Is the Sino-Google Cold War Heating Up?

A white paper produced by China's Ministry of Industry and Information Technology implicated Google (NASDAQ: GOOGL  )  as a roadblock in the development of homegrown mobile operating systems, Reuters reported.

The white paper, which was posted on the Internet last Friday and released to the Chinese media today, said: "Our country's mobile operating system research and development is too dependent on Android ... While the Android system is open source, the core technology and technology road map is strictly controlled by Google."

The paper goes further, saying that Google has put off the sharing of software code with some Chinese companies that are working on their own operating systems.

The Ministry may have been inspired by the incident last fall when Google allegedly threatened Taiwanese company Acer with the cancelling of its Android license if it continued to develop its A800 smartphone for use with the Aliyun OS. Aliyun is an Android derivative developed by the mainland Chinese company Alibaba.

A Great Wall of ambivalence
Google has found China to be a problematic place to do business. In 2010, after facing up to the fact it had been acquiescing to the Chinese government's Big Brother approach to communications control, it pledged to stop censoring Google.cn.

That decision didn't sit well with the authorities, and now when Google.cn users type in unacceptable search queries, they are met with error messages, such as "This webpage is not available."

But Android has been hugely successful in China. The largest Chinese phone makers, Huawei and ZTE, as well as makers of the least expensive white-label smartphones, all use Android as their operating systems.
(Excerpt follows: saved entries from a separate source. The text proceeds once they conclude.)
import Summits.AnomalousDissipation.AnomalousDissipation.Theses.DebrisQuanta
import Summits.AnomalousDissipation.AnomalousDissipation.Theorems.DebrisQuantaRobustDecayQuantumRecord
import Literature.Analysis.FluidPDE.DuchonRobertLionsCounterexample
import Literature.Analysis.FluidPDE.LogLipschitzKernelBounds
import Literature.Analysis.FunctionSpaces.FlatTorusProofs
import Literature.Analysis.FunctionSpaces.TorusFourierCalculus
import Summits.BirchSwinnertonDyer.BirchSwinnertonDyer.Theorems.ManinLocalTwoThreeShimuraRationalTwoTorsionAnyModel
import Literature.NumberTheory.EllipticCurves.ModularCurveNeronLatticeProofs
import HarnessLib

/-!
# Vélu rigidity at `2`, ANY model: a doubled optimal pair (`|c₀| = 2|c₁|`, `4 ∣ N`) makes the MINIMAL model `W₁` the
# `u = 1` Vélu `2`-quotient of `W₀` by a rational `2`-torsion point — or `Λ₁(f) = 2Λ₀(f)`

Summit `BirchSwinnertonDyer`, route `ManinLocalTwoThree` (cell bsd-f2-manin), deciding crux C2 `ManinOddAtFour`
(stmt-BirchSwinnertonDyer-22967).  `…BlindNoDoubling` (p634444) ran the Vélu step for models `W₀ = [0, a₂, 0, a₄, a₆]` and a
Kummer-BLIND root; here the shape-free RIGIDITY statement behind it (the `2`-adic twin of `…ThirdLatticeVelu`), from
`PeriodPair.lattice_eq_of_velu_invariants` (p632972), the any-model trichotomy (p637935) and the dictionary
`Ψ₂Sq(℘(z₀) − b₂/12) = 0` (`PeriodPair.eval_ΨSq_weierstrassP_eq_zero_iff`):

* `velu_two_rigidity` — `W₀/ℚ` elliptic (any model) with Néron pair `L₀`; `L'` with RATIONAL invariants `(A, B)`, `Λ₀ ⊆ Λ'`
  of index `2` generated by the half-period `z₀`: then `q = ℘_{Λ₀}(z₀) ∈ ℚ`, `W₀.Ψ₂Sq(q − b₂/12) = 0`, and
  `A = 60q² − 4·c₄(W₀)/12`, `B = 88q³ − 8(c₄(W₀)/12)q` EXACTLY (Vélu, `u = 1`);
* `index_four_or_velu_two_of_doubled` — optimal pair at `4 ∣ N` with `|c₀| = 2|c₁|`: `Λ₁(f) = 2Λ₀(f)`, or `∃ q`,
  `W₀.Ψ₂Sq(q − b₂/12) = 0 ∧ c₄(W₁) = 720q² − 4c₄(W₀) ∧ c₆(W₁) = 19008q³ − 144c₄(W₀)q` on the MINIMAL model `W₁`;
* `velu_two_of_doubled_four_mul_prime` — at `N = 4p` (no index `4`, p632017): **doubling forces that rigidity** — the E-an-54 /
  E-an-67 dictionary for every globally minimal `W₀`, the blind/non-blind analysis being pure `2`-adic arithmetic of `q`.

HONEST FRAMING: structure only; C2, Manin's conjecture and BSD are not proved.  No definitions.
-/

set_option autoImplicit false
-- the summit-side namespace `Summit.BirchSwinnertonDyer.BirchSwinnertonDyer.…` is the tree's (summit = sub-problem)
set_option linter.dupNamespace false

noncomputable section

open WeierstrassCurve Literature.NumberTheory.EllipticCurves Literature.NumberTheory.EllipticCurves.ModularForms
open CongruenceSubgroup Polynomial

namespace Summit.BirchSwinnertonDyer.BirchSwinnertonDyer.Theorems.ManinLocalTwoThree

variable {W₁ W₀ : WeierstrassCurve ℚ} [W₁.IsElliptic] [W₁.IsGloballyMinimal] [W₀.IsElliptic]
  [W₀.IsGloballyMinimal] {N : ℕ} [NeZero N]

/-! ### From `℘_{Λ₀}(z₀) = q ∈ ℚ` (half-period) to the `Ψ₂Sq`-root and the cubic relation -/

omit [W₀.IsElliptic] [W₀.IsGloballyMinimal] in
/-- For a half-period `z₀` of the Néron lattice of `W₀` with `℘(z₀) = q ∈ ℚ`: `q − b₂/12` is a root of `W₀.Ψ₂Sq`, and
`4q³ − g₂q − g₃ = 0` with `g₂ = c₄(W₀)/12`, `g₃ = c₆(W₀)/216`. -/
theorem Ψ₂Sq_root_of_ratCast_eq_weierstrassP {L₀ : PeriodPair} (hL₀ : IsNeronLatticeOf (W₀.baseChange ℂ) L₀)
    {z₀ : ℂ} (hz₀ : z₀ ∉ L₀.lattice) (h2 : 2 * z₀ ∈ L₀.lattice) {q : ℚ} (hq : (q : ℂ) = L₀.weierstrassP z₀) :
    W₀.Ψ₂Sq.eval (q - W₀.b₂ / 12) = 0 ∧ 4 * q ^ 3 - (W₀.c₄ / 12) * q - W₀.c₆ / 216 = 0 := by
  have hc₄ : (W₀.baseChange ℂ).c₄ = (W₀.c₄ : ℂ) := by simp [WeierstrassCurve.baseChange, WeierstrassCurve.map_c₄]
  have hc₆ : (W₀.baseChange ℂ).c₆ = (W₀.c₆ : ℂ) := by simp [WeierstrassCurve.baseChange, WeierstrassCurve.map_c₆]
  have hg₂ : L₀.g₂ = ((W₀.c₄ / 12 : ℚ) : ℂ) := by rw [hL₀.1, hc₄]; push_cast; ring
  have hg₃ : L₀.g₃ = ((W₀.c₆ / 216 : ℚ) : ℂ) := by rw [hL₀.2, hc₆]; push_cast; ring
  have hcub : 4 * L₀.weierstrassP z₀ ^ 3 - L₀.g₂ * L₀.weierstrassP z₀ - L₀.g₃ = 0 := by
    rw [← L₀.derivWeierstrassP_sq z₀ hz₀, L₀.derivWeierstrassP_eq_zero_of_two_mul_mem h2]; ring
  rw [← hq, hg₂, hg₃] at hcub
  have hcubQ : 4 * q ^ 3 - (W₀.c₄ / 12) * q - W₀.c₆ / 216 = 0 := by
    have h : ((4 * q ^ 3 - (W₀.c₄ / 12) * q - W₀.c₆ / 216 : ℚ) : ℂ) = 0 := by push_cast at hcub ⊢; exact hcub
    exact_mod_cast h
  refine ⟨?_, hcubQ⟩
  rw [Ψ₂Sq_eval_sub_b₂_div_twelve]
  simp only [WeierstrassCurve.Ψ₂Sq, WeierstrassCurve.b₂, WeierstrassCurve.b₄, WeierstrassCurve.b₆,
    eval_add, eval_mul, eval_pow, eval_C, eval_X]
  linear_combination hcubQ

/-! ### Vélu rigidity at `2` -/

omit [W₀.IsGloballyMinimal] in
/-- **Vélu rigidity at `2`, any model.**  `W₀/ℚ` elliptic with Néron-type pair `L₀`; `L'` a period pair with RATIONAL invariants
`g₂(L') = A`, `g₃(L') = B`; `Λ₀ ⊆ Λ' ⊆ Λ₀ ∪ (z₀ + Λ₀)` with `z₀ ∈ Λ' ∖ Λ₀`, `2z₀ ∈ Λ₀`.  Then `q = ℘_{Λ₀}(z₀) ∈ ℚ`,
`W₀.Ψ₂Sq(q − b₂/12) = 0` (a rational `2`-torsion point `T`), and `(A, B)` ARE Vélu's invariants of `E₀/⟨T⟩`:
`A = 60q² − 4·c₄(W₀)/12`, `B = 88q³ − 8(c₄(W₀)/12)q`. -/
theorem velu_two_rigidity {L₀ : PeriodPair} (hL₀ : IsNeronLatticeOf (W₀.baseChange ℂ) L₀) (L' : PeriodPair)
    {A B : ℚ} (hA : (A : ℂ) = L'.g₂) (hB : (B : ℂ) = L'.g₃) (hle : L₀.lattice ≤ L'.lattice)
    {z₀ : ℂ} (hz₀' : z₀ ∈ L'.lattice) (hz₀ : z₀ ∉ L₀.lattice) (h2 : 2 * z₀ ∈ L₀.lattice)
    (hidx : ∀ w ∈ L'.lattice, w ∈ L₀.lattice ∨ w - z₀ ∈ L₀.lattice) :
    ∃ q : ℚ, (q : ℂ) = L₀.weierstrassP z₀ ∧ W₀.Ψ₂Sq.eval (q - W₀.b₂ / 12) = 0 ∧
      A = 60 * q ^ 2 - 4 * (W₀.c₄ / 12) ∧ B = 88 * q ^ 3 - 8 * (W₀.c₄ / 12) * q := by
  have hc₄ : (W₀.baseChange ℂ).c₄ = (W₀.c₄ : ℂ) := by simp [WeierstrassCurve.baseChange, WeierstrassCurve.map_c₄]
  have hc₆ : (W₀.baseChange ℂ).c₆ = (W₀.c₆ : ℂ) := by simp [WeierstrassCurve.baseChange, WeierstrassCurve.map_c₆]
  have hg₂ : L₀.g₂ = ((W₀.c₄ / 12 : ℚ) : ℂ) := by rw [hL₀.1, hc₄]; push_cast; ring
  have hg₃ : L₀.g₃ = ((W₀.c₆ / 216 : ℚ) : ℂ) := by rw [hL₀.2, hc₆]; push_cast; ring
  obtain ⟨q, hq⟩ := L₀.exists_ratCast_eq_weierstrassP_of_index_two L' hle ⟨_, hg₂.symm⟩ ⟨_, hg₃.symm⟩
    ⟨A, hA⟩ ⟨B, hB⟩ hz₀' hz₀ hidx
  obtain ⟨hroot, hcub⟩ := Ψ₂Sq_root_of_ratCast_eq_weierstrassP hL₀ hz₀ h2 hq
  refine ⟨q, hq, hroot, ?_⟩
  set g₂' : ℚ := W₀.c₄ / 12 with hg₂'
  set g₃' : ℚ := W₀.c₆ / 216 with hg₃'
  set B' : ℚ := 3 * q ^ 2 - g₂' / 4 with hB'
  have hΔ₀ : g₂' ^ 3 - 27 * g₃' ^ 2 ≠ 0 := by
    have hΔW : W₀.Δ ≠ 0 := by rw [← WeierstrassCurve.coe_Δ']; exact W₀.Δ'.ne_zero
    intro h0; apply hΔW
    have hc := W₀.c_relation
    rw [hg₂', hg₃'] at h0
    linear_combination hc / 1728 + h0
  -- `B' ≠ 0` and `(3q)² − 4B' ≠ 0`: else the cubic `4x³ − g₂x − g₃` has the double root `q`
  have hB0 : B' ≠ 0 := by
    intro h0; apply hΔ₀
    have hg : g₂' = 12 * q ^ 2 := by linear_combination -4 * h0
    have hg3 : g₃' = -8 * q ^ 3 := by rw [hg] at hcub; linear_combination -hcub
    rw [hg, hg3]; ring
  have hAB : (3 * q) ^ 2 - 4 * B' ≠ 0 := by
    intro h0; apply hΔ₀
    have hg : g₂' = 3 * q ^ 2 := by linear_combination h0
    have hg3 : g₃' = q ^ 3 := by rw [hg] at hcub; linear_combination -hcub
    rw [hg, hg3]; ring
  -- Vélu's model and its Néron pair
  set V : WeierstrassCurve ℚ := ⟨0, -2 * (3 * q), 0, (3 * q) ^ 2 - 4 * B', 0⟩ with hV
  haveI hVell : V.IsElliptic := velu_isElliptic hB0 hAB
  haveI : (V.baseChange ℂ).IsElliptic := by rw [WeierstrassCurve.baseChange]; infer_instance
  obtain ⟨LV, hLV⟩ := exists_isNeronLatticeOf_holds (V.baseChange ℂ)
  have hc₄V : (V.baseChange ℂ).c₄ = (V.c₄ : ℂ) := by simp [WeierstrassCurve.baseChange, WeierstrassCurve.map_c₄]
  have hc₆V : (V.baseChange ℂ).c₆ = (V.c₆ : ℂ) := by simp [WeierstrassCurve.baseChange, WeierstrassCurve.map_c₆]
  have hVc₄ : V.c₄ / 12 = 12 * q ^ 2 + 16 * B' := velu_c₄_div (K := ℚ) q B'
  have hVc₆ : V.c₆ / 216 = -8 * q ^ 3 + 32 * B' * q := velu_c₆_div (K := ℚ) q B'
  have hBc : ((B' : ℚ) : ℂ) = 3 * L₀.weierstrassP z₀ ^ 2 - L₀.g₂ / 4 := by
    rw [hB', ← hq, hg₂]; push_cast; ring
  have hB0c : ((B' : ℚ) : ℂ) ≠ 0 := by exact_mod_cast hB0
  have h₂V : LV.g₂ = 12 * L₀.weierstrassP z₀ ^ 2 + 16 * ((B' : ℚ) : ℂ) := by
    rw [hLV.1, hc₄V, ← hq]
    have h : ((V.c₄ / 12 : ℚ) : ℂ) = ((12 * q ^ 2 + 16 * B' : ℚ) : ℂ) := by rw [hVc₄]
    push_cast at h ⊢; exact h
  have h₃V : LV.g₃ = -8 * L₀.weierstrassP z₀ ^ 3 + 32 * ((B' : ℚ) : ℂ) * L₀.weierstrassP z₀ := by
    rw [hLV.2, hc₆V, ← hq]
    have h : ((V.c₆ / 216 : ℚ) : ℂ) = ((-8 * q ^ 3 + 32 * B' * q : ℚ) : ℂ) := by rw [hVc₆]
    push_cast at h ⊢; exact h
  obtain ⟨hleV, hz₀V, hidxV⟩ := L₀.lattice_eq_of_velu_invariants hz₀ h2 hBc hB0c LV h₂V h₃V
  have hΛ : LV.lattice = L'.lattice := by
    ext w
    constructor
    · intro hw
      rcases hidxV w hw with h0 | h0
      · exact hle h0
      · have e' : w = (w - z₀) + z₀ := by ring
        rw [e']; exact add_mem (hle h0) hz₀'
    · intro hw
      rcases hidx w hw with h0 | h0
      · exact hleV h0
      · have e' : w = (w - z₀) + z₀ := by ring
        rw [e']; exact add_mem (hleV h0) hz₀V
  have hA' : (A : ℂ) = ((12 * q ^ 2 + 16 * B' : ℚ) : ℂ) := by
    rw [hA, ← PeriodPair.g₂_eq_of_lattice_eq hΛ, hLV.1, hc₄V, ← hVc₄]; push_cast; ring
  have hB'' : (B : ℂ) = ((-8 * q ^ 3 + 32 * B' * q : ℚ) : ℂ) := by
    rw [hB, ← PeriodPair.g₃_eq_of_lattice_eq hΛ, hLV.2, hc₆V, ← hVc₆]; push_cast; ring
  have hA1 : A = 12 * q ^ 2 + 16 * B' := by exact_mod_cast hA'
  have hB1 : B = -8 * q ^ 3 + 32 * B' * q := by exact_mod_cast hB''
  exact ⟨by rw [hA1, hB']; ring, by rw [hB1, hB']; ring⟩

/-! ### The doubled optimal pair at `4 ∣ N` -/

/-- **Doubled ⟹ index `4` or Vélu rigidity (any model).**  For the optimal `X₁(N)`-datum `D₁` and the optimal `X₀(N)`-datum
`D₀` of a class at `4 ∣ N` with `|c₀| = 2|c₁|`: either `Λ₁(f) = 2Λ₀(f)`, or there is `q ∈ ℚ` with `W₀.Ψ₂Sq(q − b₂/12) = 0` (a
rational `2`-torsion point `T`) such that the globally minimal `W₁` has EXACTLY the Vélu invariants
`c₄(W₁) = 720q² − 4c₄(W₀)`, `c₆(W₁) = 19008q³ − 144c₄(W₀)q` (`E₁ = E₀/⟨T⟩` with `u = 1`). -/
theorem index_four_or_velu_two_of_doubled (D₁ : Gamma1ParametrizationData W₁ N)
    (D₀ : ModularParametrizationData W₀ N) (hiso : IsIsogenous W₁ W₀) (h₁ : D₁.IsOptimal)
    (h₀ : ∀ z ∈ D₀.L.lattice, ∃ w ∈ periodLattice D₀.f, z = D₀.c * w) (h4 : 2 ^ 2 ∣ N)
    (hdouble : D₀.maninConstant.natAbs = 2 * D₁.maninConstant.natAbs) :
    (∀ z : ℂ, z ∈ periodLatticeGamma1 D₀.f ↔ ∃ w ∈ periodLattice D₀.f, z = 2 * w) ∨
      ∃ q : ℚ, W₀.Ψ₂Sq.eval (q - W₀.b₂ / 12) = 0 ∧ W₁.c₄ = 720 * q ^ 2 - 4 * W₀.c₄ ∧
        W₁.c₆ = 19008 * q ^ 3 - 144 * W₀.c₄ * q := by
  have hf : D₁.f = D₀.f := D₁.f_eq_of_isIsogenous D₀ hiso
  have hc₁ : (D₁.c : ℂ) ≠ 0 := by exact_mod_cast D₁.maninConstant_ne_zero
  have hc₄W₁ : (W₁.baseChange ℂ).c₄ = (W₁.c₄ : ℂ) := by simp [WeierstrassCurve.baseChange, WeierstrassCurve.map_c₄]
  have hc₆W₁ : (W₁.baseChange ℂ).c₆ = (W₁.c₆ : ℂ) := by simp [WeierstrassCurve.baseChange, WeierstrassCurve.map_c₆]
  have hA : ((W₁.c₄ / 12 : ℚ) : ℂ) = D₁.L.g₂ := by rw [D₁.isNeronLattice.1, hc₄W₁]; push_cast; ring
  have hB : ((W₁.c₆ / 216 : ℚ) : ℂ) = D₁.L.g₃ := by rw [D₁.isNeronLattice.2, hc₆W₁]; push_cast; ring
  -- Ling–Oesterlé at `2`
  have h2Λ : ∀ w ∈ periodLattice D₀.f, (2 : ℂ) * w ∈ periodLatticeGamma1 D₀.f := fun w hw ↦ by
    have h := pMulLatticeLeGamma1OfTracelessPrime_holds N D₀.f D₀.isNewformOf.1 2 Nat.prime_two
      ((dvd_pow_self 2 two_ne_zero).trans h4) (D₀.isNewformOf.1.cuspCoeff_eq_zero_of_sq_dvd Nat.prime_two h4) w hw
    exact_mod_cast h
  obtain ⟨ε, hε, hcc⟩ : ∃ ε : ℂ, (ε = 1 ∨ ε = -1) ∧ (D₀.c : ℂ) = ε * (2 * D₁.c) := by
    have h : D₀.maninConstant.natAbs = (2 * D₁.maninConstant).natAbs := by rw [hdouble, Int.natAbs_mul]; rfl
    rcases Int.natAbs_eq_natAbs_iff.mp h with h' | h'
    · exact ⟨1, Or.inl rfl, by rw [one_mul]; exact_mod_cast h'⟩
    · exact ⟨-1, Or.inr rfl, by rw [neg_one_mul]; exact_mod_cast h'⟩
  have hε2 : ε * ε = 1 := by rcases hε with rfl | rfl <;> norm_num
  have hεmem : ∀ (S : AddSubgroup ℂ) (w : ℂ), w ∈ S → ε * w ∈ S := by
    intro S w hw; rcases hε with rfl | rfl
    · rwa [one_mul]
    · rw [neg_one_mul]; exact neg_mem hw
  have hle : D₀.L.lattice ≤ D₁.L.lattice := by
    intro z hz
    obtain ⟨w, hw, rfl⟩ := h₀ z hz
    have e : (D₀.c : ℂ) * w = (D₁.c : ℂ) * (ε * (2 * w)) := by rw [hcc]; ring
    rw [e]
    exact D₁.smul_periodLatticeGamma1_le _ (hεmem _ _ (by rw [hf]; exact h2Λ w hw))
  have htwo : ∀ w ∈ D₁.L.lattice, 2 * w ∈ D₀.L.lattice := by
    intro w hw
    obtain ⟨w₁, hw₁, rfl⟩ := h₁ w hw
    have hw₀ : ε * w₁ ∈ periodLattice D₀.f := hεmem _ _ (hf ▸ periodLatticeGamma1_le_periodLattice D₁.f hw₁)
    have e : 2 * ((D₁.c : ℂ) * w₁) = (D₀.c : ℂ) * (ε * w₁) := by
      rw [hcc]; linear_combination -(2 * (D₁.c : ℂ) * w₁) * hε2
    rw [e]; exact D₀.smul_periodLattice_le _ hw₀
  rcases halfLattice_trichotomy D₀.L D₁.L hle htwo with hcase | hcase | hcase
  · -- `Λ_{E₁} = Λ_{E₀}`: index 4
    left
    refine fun z ↦ ⟨fun hz ↦ ?_, by rintro ⟨w, hw, rfl⟩; exact h2Λ w hw⟩
    have hz' : (D₁.c : ℂ) * z ∈ D₀.L.lattice := hcase _ (D₁.smul_periodLatticeGamma1_le z (hf ▸ hz))
    obtain ⟨w, hw, hw'⟩ := h₀ _ hz'
    refine ⟨ε * w, hεmem _ _ hw, ?_⟩
    have h : (D₁.c : ℂ) * z = (D₁.c : ℂ) * (2 * (ε * w)) := by rw [hw', hcc]; ring
    exact mul_left_cancel₀ hc₁ h
  · -- `Λ_{E₁} ⊇ ½Λ_{E₀}`: `Λ₁ = Λ₀`, so `|c₀| = |c₁|`, contradicting `|c₀| = 2|c₁| ≠ 0`
    exfalso
    have hΛ : periodLatticeGamma1 D₀.f = periodLattice D₀.f := by
      refine le_antisymm (periodLatticeGamma1_le_periodLattice D₀.f) fun w hw ↦ ?_
      have h2h : 2 * (ε * ((D₁.c : ℂ) * w)) ∈ D₀.L.lattice := by
        have e : 2 * (ε * ((D₁.c : ℂ) * w)) = (D₀.c : ℂ) * w := by rw [hcc]; ring
        rw [e]; exact D₀.smul_periodLattice_le w hw
      obtain ⟨w₁, hw₁, hw₁'⟩ := h₁ _ (hcase _ h2h)
      have hw' : w = ε * w₁ := by
        have h : (D₁.c : ℂ) * w = (D₁.c : ℂ) * (ε * w₁) := by
          linear_combination ε * hw₁' - ((D₁.c : ℂ) * w) * hε2
        exact mul_left_cancel₀ hc₁ h
      rw [hw', ← hf]; exact hεmem _ _ hw₁
    have heq := natAbs_maninConstant₀_eq_of_periodLatticeGamma1_eq_periodLattice D₁ D₀ h₁ h₀ hf hΛ
    have hne : D₁.maninConstant.natAbs ≠ 0 := Int.natAbs_ne_zero.mpr D₁.maninConstant_ne_zero
    omega
  · -- index 2: Vélu rigidity with `L' = Λ_{E₁}`, the Néron lattice of the minimal model `W₁`
    right
    obtain ⟨z₀, hz₀', hz₀, hidx⟩ := hcase
    obtain ⟨q, -, hroot, hA', hB'⟩ :=
      velu_two_rigidity D₀.isNeronLattice D₁.L hA hB hle hz₀' hz₀ (htwo z₀ hz₀') hidx
    refine ⟨q, hroot, ?_, ?_⟩
    · linear_combination 12 * hA'
    · linear_combination 216 * hB'

/-- **At `N = 4p`, `p` odd: doubling forces Vélu rigidity (any model)** — for the optimal pair of a class with `|c₀| = 2|c₁|`
there is a rational `2`-torsion point `T` of `W₀`, `x(T) = q − b₂/12`, with `c₄(W₁) = 720q² − 4c₄(W₀)` and
`c₆(W₁) = 19008q³ − 144c₄(W₀)q` on the MINIMAL model `W₁` (index `4` being impossible at these levels, p632017). -/
theorem velu_two_of_doubled_four_mul_prime {p : ℕ} (hp : p.Prime) (hp2 : p ≠ 2) [NeZero (4 * p)]
    (D₁ : Gamma1ParametrizationData W₁ (4 * p)) (D₀ : ModularParametrizationData W₀ (4 * p))
    (hiso : IsIsogenous W₁ W₀) (h₁ : D₁.IsOptimal)
    (h₀ : ∀ z ∈ D₀.L.lattice, ∃ w ∈ periodLattice D₀.f, z = D₀.c * w)
    (hdouble : D₀.maninConstant.natAbs = 2 * D₁.maninConstant.natAbs) :
    ∃ q : ℚ, W₀.Ψ₂Sq.eval (q - W₀.b₂ / 12) = 0 ∧ W₁.c₄ = 720 * q ^ 2 - 4 * W₀.c₄ ∧
      W₁.c₆ = 19008 * q ^ 3 - 144 * W₀.c₄ * q := by
  rcases index_four_or_velu_two_of_doubled D₁ D₀ hiso h₁ h₀ ⟨p, rfl⟩ hdouble with h | h
  · exact absurd h (not_periodLatticeGamma1_eq_two_mul_of_four_mul_prime hp hp2 D₀ h₀)
  · exact h

end Summit.BirchSwinnertonDyer.BirchSwinnertonDyer.Theorems.ManinLocalTwoThree

end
During the third quarter of 2012, Android powered 90% of all smartphones on the mainland, compared to the iPhone's 4.2% share, according to Chinese research firm Analysis International.

Though the Ministry did not prescribe what should be done about Google's Android domination, China watchers see this as a possible harbinger of more hoops that Google will have to jump through to do business on the mainland.

Reuters quotes Duncan Clark, chairman of technology consultants BDA, as saying, "In China, regulators regulate regularly especially where they position the regulations as helping out domestic companies."

If so, Android's success may cause Google's first real challenge to its global smartphone OS dominance.